The Claimant avers that upon termination, she only received Kshs. 10,000 which was part payment in lieu of notice. That she has greatly suffered. That her rights as an employee were violated by the Respondent who has also refused to pay her terminal benefits. She quantifies her prayers as follows:
a) Gratuity at the rate of 30 days per year worked (Kshs. 25000x 23yrs) Kshs 575,000
b) Payment in lieu of notice (Kshs. 25,000x 3) less Kshs. 10,000 (already paid) Ksh 65,000
c) Payment in lieu of leave (Kshs 25,000x 19 yrs) Kshs 475,000
d) Salary arrears (January 2009 to January 2015) Kshs. 615,390.20
e) Overtime worked but not paid (104 Sundays per year for 23 years 9 holidays per year) ie 1666.6 x 2599= Kshs. 4,331,493.40.

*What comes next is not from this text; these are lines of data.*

import Summits.BirchSwinnertonDyer.BirchSwinnertonDyer.Theorems.PrintCf2RamifiedOffTYZQFormForest
import HarnessLib

/-!
# Route `PrintCf2`, crux stmt-BirchSwinnertonDyer-20509 `RamifiedOffTYZOfFacts` — the Q-form identity (★): FOREST LAYER (F1b), cofactors
# (cell `bsd-print-cf2`, LEAD of 20509 g6, line `offtyz-v7`, cycle 7; kernel helpers `--supports stmt-BirchSwinnertonDyer-20509`)

Continuation of `PrintCf2RamifiedOffTYZQFormForest.lean` (crux workfile `Cruxes/RamifiedOffTYZOfFacts/Lines/offtyz_v7_QFormProof.md` §3–§5).
Abstract arc weights `a` under the reciprocity law `a s t + a t s = y s * y t`, second vector `z`; `N = bigN a D z z z` is the symmetric form of
Monsky's matrix (note §1).

* §3 THE COFACTORS OF `N` as sums over ADMISSIBLE blocks only (`Σ_B y = 0`, `Σ_B z = 1`, i.e. `d_B ≡ 5 (mod 8)` for Monsky's data):
  `adj(N)_{(inr j)(inr j)} = Σ_{B ∋ j adm} κ_j(B) · det N(D∖B)` and `adj(N)_{(inl j)(inl j)} = Σ_{B ∋ j adm} q_z(B) · det N(D∖B)`
  (`adjugate_bigN_self_inr_inr_eq_sum_admissible`, `…inl_inl…`) — the shape of (★b) / of the `d₊`-formula (note §3: with `κ = diag adj N` and
  the even-block dictionary `κ_t = blockRho` these ARE `kappaB = rhsB` and the `d₊`-formula; that bridge is the next file).
* §4 MIXED RECIPROCITY (note (5a)): for `Σ_X y = 0`, `Σ_{T ⊆ X} (Σ_T y) q_x(T) q_y(X∖T) = (Σ_X x) q_y(X)` (`sum_mul_qwt_mul_qwt_sdiff_eq`), from
  Smith's 5(b) identity `zblock_reciprocity` and the flatness of odd blocks.
* §5 EVEN BLOCKS: `unitize (lap a B ℓ) t` is the Laplacian of `B ∖ t` with roots `ℓ + a•t` (`unitize_lap_root`); the principal cofactor
  `adj(L_X + D_y)_{tt}` as a rooted forest sum (`adjugate_lap_self_eq_sum`) and its value `κ_t(X) + q_y(X)` for `Σ_X y = 0`
  (`adjugate_lap_self_eq`, note (5b)) — the input of the pinned expansion (5c) of the next layer.
Pure linear algebra over `𝔽₂`; no `sorry`. BSD is not proved by any of this; no class is closed.

References: [cite: Smith2016CongruentDensity, §2 Prop. 2.4 and §2.2 case 5(b)]; [cite: Chaiken1982, §2 (all minors matrix tree theorem)];
[cite: ChebotarevAgaev2002, §3 Thm. 1–2 (matrix-tree / matrix-forest theorems)]; [cite: HeathBrown1994SelmerCongruentII, Appendix (Monsky), typescript p. 39 L27–L41].
-/

namespace Summit.BirchSwinnertonDyer.PrintCf2.QFormForest

open Matrix Finset Literature.LinearAlgebra.Matrix Literature.Combinatorics.Enumerative
open Literature.NumberTheory.EllipticCurves.Smith2016

variable {V : Type*} [Fintype V] [LinearOrder V]

/-! ## §3. The cofactors of the symmetric Monsky form `N = bigN a D z z z` as sums over admissible blocks -/

/-- **Root-copy cofactor over admissible blocks** (the shape of (★b), note §3): under the reciprocity law on `D` with `Σ_D y = 0`,
`adj(N)_{(inr j)(inr j)} = Σ_{B ∋ j, Σ_B y = 0, Σ_B z = 1} κ_j(B) · det N(D∖B)` — in the tree's rooted pointed forest sum
(`adjugate_bigN_inr_inr`) the pointing weight `Σ_B z` selects `Σ_B z = 1`, and a pointed block with `Σ_B y = 1` leaves a complement of odd
`y`-content, whose doubled determinant vanishes (§2). [cite: Chaiken1982, §2 (all minors matrix tree theorem)]
[cite: HeathBrown1994SelmerCongruentII, Appendix (Monsky), typescript p. 39 L27–L41] -/
theorem adjugate_bigN_self_inr_inr_eq_sum_admissible (a : V → V → ZMod 2) (y z : V → ZMod 2) {D : Finset V}
    (hrec : ∀ i ∈ D, ∀ j ∈ D, i ≠ j → a i j + a j i = y i * y j) (hyD : ∑ i ∈ D, y i = 0) {j : V} (hj : j ∈ D) :
    (bigN a D z z z).adjugate (Sum.inr j) (Sum.inr j) =
      ∑ B₀ ∈ ((D.erase j).powerset).filter (fun B₀ => ∑ i ∈ insert j B₀, y i = 0 ∧ ∑ i ∈ insert j B₀, z i = 1),
        treeDet a (insert j B₀) j * (bigN a (D.erase j \ B₀) z z z).det := by
  rw [adjugate_bigN_inr_inr a hj, sum_filter]
  refine sum_congr rfl fun B₀ hB₀ => ?_
  rw [mem_powerset] at hB₀
  rw [← det_bigN_eq_setExp]
  have h01 : ∀ u : ZMod 2, u ≠ 1 → u = 0 := by decide
  by_cases hz : ∑ i ∈ insert j B₀, z i = 1
  · by_cases hy : ∑ i ∈ insert j B₀, y i = 0
    · rw [if_pos ⟨hy, hz⟩, hz, one_mul]
    · rw [if_neg (fun h => hy h.1)]
      -- the complement has odd `y`-content, hence determinant zero
      have hy1 : ∑ i ∈ insert j B₀, y i = 1 := by
        have h2 : ∀ u : ZMod 2, u ≠ 0 → u = 1 := by decide
        exact h2 _ hy
      have hR : ∑ i ∈ D.erase j \ B₀, y i = 1 := by
        have h := sum_eq_sum_insert_add_sum_sdiff y hj hB₀
        rw [hyD, hy1] at h
        have h3 : ∀ u : ZMod 2, 0 = 1 + u → u = 1 := by decide
        exact h3 _ h
      have hRD : D.erase j \ B₀ ⊆ D := (sdiff_subset).trans (erase_subset j D)
      rw [det_bigN_self_eq_zero a y z _ (hrec_mono hRD hrec) (nonempty_of_sum_eq_one hR) (Or.inl hR), mul_zero]
  · rw [if_neg (fun h => hz h.2), h01 _ hz, zero_mul, zero_mul]

/-- **Mark-copy cofactor over admissible blocks** (the shape of the `d₊`-formula, note §3): under the reciprocity law on `D` with
`Σ_D y = 0` and `Σ_D z = 1`, `adj(N)_{(inl j)(inl j)} = Σ_{B ∋ j, Σ_B y = 0, Σ_B z = 1} q_z(B) · det N(D∖B)` (a pointed block with
`Σ_B z = 0` or `Σ_B y = 1` leaves a complement with odd `z`- resp. `y`-content). [cite: Chaiken1982, §2 (all minors matrix tree theorem)]
[cite: HeathBrown1994SelmerCongruentII, Appendix (Monsky), typescript p. 39 L27–L41] -/
theorem adjugate_bigN_self_inl_inl_eq_sum_admissible (a : V → V → ZMod 2) (y z : V → ZMod 2) {D : Finset V}
    (hrec : ∀ i ∈ D, ∀ j ∈ D, i ≠ j → a i j + a j i = y i * y j) (hyD : ∑ i ∈ D, y i = 0) (hzD : ∑ i ∈ D, z i = 1)
    {j : V} (hj : j ∈ D) :
    (bigN a D z z z).adjugate (Sum.inl j) (Sum.inl j) =
      ∑ B₀ ∈ ((D.erase j).powerset).filter (fun B₀ => ∑ i ∈ insert j B₀, y i = 0 ∧ ∑ i ∈ insert j B₀, z i = 1),
        qwt a z (insert j B₀) * (bigN a (D.erase j \ B₀) z z z).det := by
  rw [adjugate_bigN_inl_inl a hj, sum_filter]
  refine sum_congr rfl fun B₀ hB₀ => ?_
  rw [mem_powerset] at hB₀
  rw [← det_bigN_eq_setExp]
  have hRD : D.erase j \ B₀ ⊆ D := (sdiff_subset).trans (erase_subset j D)
  have h2 : ∀ u : ZMod 2, u ≠ 0 → u = 1 := by decide
  have h3 : ∀ u : ZMod 2, 0 = 1 + u → u = 1 := by decide
  have h4 : ∀ u : ZMod 2, u ≠ 1 → u = 0 := by decide
  have h5 : ∀ u : ZMod 2, 1 = 0 + u → u = 1 := by decide
  by_cases hz : ∑ i ∈ insert j B₀, z i = 1
  · by_cases hy : ∑ i ∈ insert j B₀, y i = 0
    · rw [if_pos ⟨hy, hz⟩]
    · rw [if_neg (fun h => hy h.1)]
      have hR : ∑ i ∈ D.erase j \ B₀, y i = 1 := by
        have h := sum_eq_sum_insert_add_sum_sdiff y hj hB₀
        rw [hyD, h2 _ hy] at h
        exact h3 _ h
      rw [det_bigN_self_eq_zero a y z _ (hrec_mono hRD hrec) (nonempty_of_sum_eq_one hR) (Or.inl hR), mul_zero]
  · rw [if_neg (fun h => hz h.2)]
    have hR : ∑ i ∈ D.erase j \ B₀, z i = 1 := by
      have h := sum_eq_sum_insert_add_sum_sdiff z hj hB₀
      rw [hzD, h4 _ hz] at h
      exact h5 _ h
    rw [det_bigN_self_eq_zero a y z _ (hrec_mono hRD hrec) (nonempty_of_sum_eq_one hR) (Or.inr hR), mul_zero]

/-! ## §4. Mixed reciprocity -/

/-- **Mixed reciprocity** (note (5a)): under the reciprocity law on `X` with `Σ_X y = 0`, for every root-weight vector `x`,
`Σ_{T ⊆ X} (Σ_T y) · q_x(T) · q_y(X ∖ T) = (Σ_X x) · q_y(X)`. Only blocks `T` of odd `y`-content contribute, and those are flat
(§1: `q_x(T) = (Σ_T x) κ(T) = (Σ_T x) q_y(T)`), which turns the sum into Smith's 5(b) identity `zblock_reciprocity`.
[cite: Smith2016CongruentDensity, §2.2 case 5(b) (source cnc2.tex l. 52–62)] -/
theorem sum_mul_qwt_mul_qwt_sdiff_eq (a : V → V → ZMod 2) (y x : V → ZMod 2) {X : Finset V}
    (hrec : ∀ i ∈ X, ∀ j ∈ X, i ≠ j → a i j + a j i = y i * y j) (hyX : ∑ i ∈ X, y i = 0) :
    ∑ T ∈ X.powerset, (∑ i ∈ T, y i) * qwt a x T * qwt a y (X \ T) = (∑ i ∈ X, x i) * qwt a y X := by
  have hz := zblock_reciprocity a y x (B := X) hrec
  rw [hyX, add_zero, mul_one] at hz
  rw [hz]
  refine sum_congr rfl fun T hT => ?_
  rw [mem_powerset] at hT
  by_cases hyT : ∑ i ∈ T, y i = 1
  · obtain ⟨c, hc⟩ := nonempty_of_sum_eq_one hyT
    have hrecT := hrec_mono hT hrec
    have hcomp : ∑ i ∈ X \ T, y i = 1 := by
      have h := sum_sdiff hT (f := y)
      rw [hyT, hyX] at h
      have h2 : ∀ u : ZMod 2, u + 1 = 0 → u = 1 := by decide
      exact h2 _ h
    rw [qwt_eq_sum_mul_treeDet_of_odd a y x hrecT hyT hc, qwt_eq_sum_mul_treeDet_of_odd a y y hrecT hyT hc, hyT, hcomp]
    ring
  · have h01 : ∀ u : ZMod 2, u ≠ 1 → u = 0 := by decide
    rw [h01 _ hyT]
    ring


/-! ## §5. The principal cofactors of an even block `N_X = lap a X y` (note (5b)) -/

omit [Fintype V] in
/-- Deleting `t ∈ B` from a Laplacian-type block WITH root weights: `unitize (lap a B ℓ) t` is the Laplacian-type matrix of `B ∖ t`
with root weights `ℓ + a•t` (the arcs into `t` become roots). [cite: ChebotarevAgaev2002, §3 Thm. 2 (matrix-forest theorem: delete row and column t)] -/
theorem unitize_lap_root (a : V → V → ZMod 2) {B : Finset V} {t : V} (ht : t ∈ B) (ℓ : V → ZMod 2) :
    unitize (lap a B ℓ) t = lap a (B.erase t) (fun i => ℓ i + a i t) := by
  ext i j
  rw [unitize_apply, lap_apply, lap_apply]
  simp only [mem_erase, ne_eq]
  by_cases hj : j = t
  · subst hj; simp
  · by_cases hi : i = t
    · subst hi; simp [hj, Ne.symm hj]
    · simp only [hj, hi, if_false, not_false_eq_true, true_and]
      by_cases hiB : i ∈ B
      · by_cases hjB : j ∈ B
        · rw [if_pos (And.intro hiB hjB), if_pos (And.intro hiB hjB)]
          by_cases hij : i = j
          · rw [if_pos hij, if_pos hij, ← add_sum_erase (B.erase i) _ (mem_erase.mpr ⟨Ne.symm hi, ht⟩),
              erase_right_comm, add_assoc]
          · rw [if_neg hij, if_neg hij]
        · have hij : i ≠ j := fun h => hjB (by rw [← h]; exact hiB)
          rw [if_neg (show ¬(i ∈ B ∧ j ∈ B) from fun h => hjB h.2), if_neg hij,
            if_neg (show ¬(i ∈ B ∧ j ∈ B) from fun h => hjB h.2)]
      · by_cases hij : i = j
        · subst hij
          rw [if_neg (show ¬(i ∈ B ∧ i ∈ B) from fun h => hiB h.1), if_pos rfl,
            if_neg (show ¬(i ∈ B ∧ i ∈ B) from fun h => hiB h.1)]
        · rw [if_neg (show ¬(i ∈ B ∧ j ∈ B) from fun h => hiB h.1), if_neg hij,
            if_neg (show ¬(i ∈ B ∧ j ∈ B) from fun h => hiB h.1)]

/-- **The principal cofactor of `N_X = L_X + D_y` as a rooted forest sum** (no reciprocity needed):
`adj(N_X)_{tt} = Σ_{E ⊆ X∖t} κ_t({t} ∪ E) · setExp(q_y)(X∖t∖E)` — delete `t`, then split the roots `y + a•t` of the matrix-forest theorem
into the tree hooked at `t` and the `y`-rooted rest. [cite: ChebotarevAgaev2002, §3 Thm. 2 (matrix-forest theorem)] [cite: Chaiken1982, §2] -/
theorem adjugate_lap_self_eq_sum (a : V → V → ZMod 2) (y : V → ZMod 2) {X : Finset V} {t : V} (ht : t ∈ X) :
    (lap a X y).adjugate t t =
      ∑ E ∈ (X.erase t).powerset, treeDet a (insert t E) t * setExp (qwt a y) (X.erase t \ E) := by
  rw [adjugate_apply, ← det_unitize, unitize_lap_root a ht y, det_lap_eq_setExp]
  have hq : qwt a (fun i => y i + a i t) = qwt a y + qwt a (fun i => a i t) := by
    funext B; rw [Pi.add_apply]; exact qwt_add a y (fun i => a i t) B
  rw [hq, setExp_add]
  refine sum_congr rfl fun E hE => ?_
  rw [mem_powerset] at hE
  have htE : t ∉ E := fun h => notMem_erase t X (hE h)
  rw [setExp_qwt_col_eq_treeDet (forestFormula_and_rooted E).1 a htE]

omit [Fintype V] in
/-- Re-indexing the blocks containing `t`: `Σ_{T ⊆ X, t ∈ T} F(T) = Σ_{E ⊆ X∖t} F({t} ∪ E)`. [cite: Stanley1999EC2, Cor. 5.1.6 (exponential formula; elementary finite form)] -/
theorem sum_powerset_filter_mem_eq {R : Type*} [AddCommMonoid R] (F : Finset V → R) {X : Finset V} {t : V} (ht : t ∈ X) :
    ∑ T ∈ X.powerset.filter (fun T => t ∈ T), F T = ∑ E ∈ (X.erase t).powerset, F (insert t E) := by
  refine (sum_bij' (fun E _ => insert t E) (fun T _ => T.erase t) ?_ ?_ ?_ ?_ ?_).symm
  · intro E hE
    rw [mem_powerset] at hE
    rw [mem_filter, mem_powerset]
    exact ⟨insert_subset ht (hE.trans (erase_subset t X)), mem_insert_self t E⟩
  · intro T hT
    rw [mem_filter, mem_powerset] at hT
    rw [mem_powerset]
    exact erase_subset_erase t hT.1
  · intro E hE
    rw [mem_powerset] at hE
    exact erase_insert fun h => notMem_erase t X (hE h)
  · intro T hT
    rw [mem_filter] at hT
    exact insert_erase hT.2
  · intro E _; rfl

/-- `q_{e_t}(T) = [t ∈ T] κ_t(T)`. [cite: ChebotarevAgaev2002, §3 Thm. 1 (matrix-tree theorem)] -/
theorem qwt_single (a : V → V → ZMod 2) (T : Finset V) (t : V) :
    qwt a (Pi.single t 1) T = if t ∈ T then treeDet a T t else 0 := by
  rw [qwt]
  have h : ∀ s ∈ T, (Pi.single t (1 : ZMod 2) : V → ZMod 2) s * treeDet a T s = if s = t then treeDet a T s else 0 := by
    intro s _
    rw [Pi.single_apply]
    split_ifs <;> simp
  rw [sum_congr rfl h, sum_ite_eq']

/-- **`adj(N_X)_{tt} = κ_t(X) + q_y(X)` on an even block** (note (5b)): under the reciprocity law on `X` with `Σ_X y = 0` and `t ∈ X`.
The rooted forest sum of `adjugate_lap_self_eq_sum`, with `setExp(q_y)(R) = (Σ_R y) q_y(R)` for `R ≠ ∅` (`setExp_qwt_eq_sum_mul_qwt`),
is `κ_t(X) + Σ_{t ∈ T ⊊ X} (Σ_T y) κ_t(T) q_y(X∖T)`, and the second sum is `q_y(X)` by mixed reciprocity at `x = e_t`.
[cite: Smith2016CongruentDensity, §2.2 case 5(b)] [cite: ChebotarevAgaev2002, §3 Thm. 2] -/
theorem adjugate_lap_self_eq (a : V → V → ZMod 2) (y : V → ZMod 2) {X : Finset V}
    (hrec : ∀ i ∈ X, ∀ j ∈ X, i ≠ j → a i j + a j i = y i * y j) (hyX : ∑ i ∈ X, y i = 0) {t : V} (ht : t ∈ X) :
    (lap a X y).adjugate t t = treeDet a X t + qwt a y X := by
  rw [adjugate_lap_self_eq_sum a y ht]
  -- mixed reciprocity at `x = e_t`, re-indexed over the blocks containing `t`
  have hMR := sum_mul_qwt_mul_qwt_sdiff_eq a y (Pi.single t 1) hrec hyX
  rw [sum_pi_single', if_pos ht, one_mul] at hMR
  have hMR' : ∑ E ∈ (X.erase t).powerset,
      (∑ i ∈ insert t E, y i) * treeDet a (insert t E) t * qwt a y (X.erase t \ E) = qwt a y X := by
    rw [← hMR]
    have hvan : ∑ T ∈ X.powerset, (∑ i ∈ T, y i) * qwt a (Pi.single t 1) T * qwt a y (X \ T) =
        ∑ T ∈ X.powerset.filter (fun T => t ∈ T), (∑ i ∈ T, y i) * treeDet a T t * qwt a y (X \ T) := by
      rw [sum_filter]
      refine sum_congr rfl fun T _ => ?_
      rw [qwt_single]
      split_ifs <;> simp
    rw [hvan, sum_powerset_filter_mem_eq _ ht]
    refine sum_congr rfl fun E _ => ?_
    rw [mem_insert_self t E |> fun _ => erase_sdiff_eq_sdiff_insert X E t]
  rw [← hMR']
  -- termwise: κ · setExp(q_y)(R) = κ·[R = ∅] + (Σ_{B} y) κ q_y(R)
  have hterm : ∀ E ∈ (X.erase t).powerset, treeDet a (insert t E) t * setExp (qwt a y) (X.erase t \ E) =
      (if E = X.erase t then treeDet a (insert t E) t else 0) +
        (∑ i ∈ insert t E, y i) * treeDet a (insert t E) t * qwt a y (X.erase t \ E) := by
    intro E hE
    rw [mem_powerset] at hE
    by_cases hR : X.erase t \ E = ∅
    · have hEX : E = X.erase t := Subset.antisymm hE (sdiff_eq_empty_iff_subset.mp hR)
      rw [hR, setExp_empty, if_pos hEX, qwt]
      simp
    · have hEX : E ≠ X.erase t := fun h => hR (by rw [h, sdiff_self, bot_eq_empty])
      have hne : (X.erase t \ E).Nonempty := nonempty_iff_ne_empty.mpr hR
      have hRX : X.erase t \ E ⊆ X := (sdiff_subset).trans (erase_subset t X)
      rw [setExp_qwt_eq_sum_mul_qwt a y hne (hrec_mono hRX hrec), if_neg hEX, zero_add]
      have hyR : ∑ i ∈ X.erase t \ E, y i = ∑ i ∈ insert t E, y i := by
        have h := sum_eq_sum_insert_add_sum_sdiff y ht hE
        rw [hyX] at h
        have h2 : ∀ u v : ZMod 2, 0 = u + v → v = u := by decide
        exact h2 _ _ h
      rw [hyR]
      ring
  rw [sum_congr rfl hterm, sum_add_distrib, sum_ite_eq' ((X.erase t).powerset) (X.erase t),
    if_pos (mem_powerset.mpr Subset.rfl), insert_erase ht]

end Summit.BirchSwinnertonDyer.PrintCf2.QFormForest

f) Compensation for unfair termination (Kshs 25,000 x 12) Kshs. 300,000
Total Amount ………………………. Kshs. 6,361,883.60
In support of her claim, the Claimant filed her statement dated 25th July 2019 and an amended list of documents dated 25th July 2019. She later on filed a further witness statement dated 23rd June 2020.
Respondent’s Case
The Respondent in its Answer to Claim dated 14th February 2015 admits that the Claimant was its employee but denies that she was employed as its accounts clerk. That she was employed as a subordinate worker.
The Respondent denies verbally suspending the claimant from duty but states that if such suspension ever occurred, it was as a result of the Claimant’s gross misconduct. That without prejudice to the foregoing, the Claimant deserted duty on her own and failed to resume employment.
The Respondent avers that the allegation that the Claimant reported to work at 7:00 am and left at 6:00 pm every day is untrue and outrageous. It further denies the allegation that the Claimant worked on Sundays and Public holidays. The allegation that she was never granted leave is also denied. The Respondent also denies terminating the services of the claimant as claimed but admits advancing Kshs. 10,000 to the claimant.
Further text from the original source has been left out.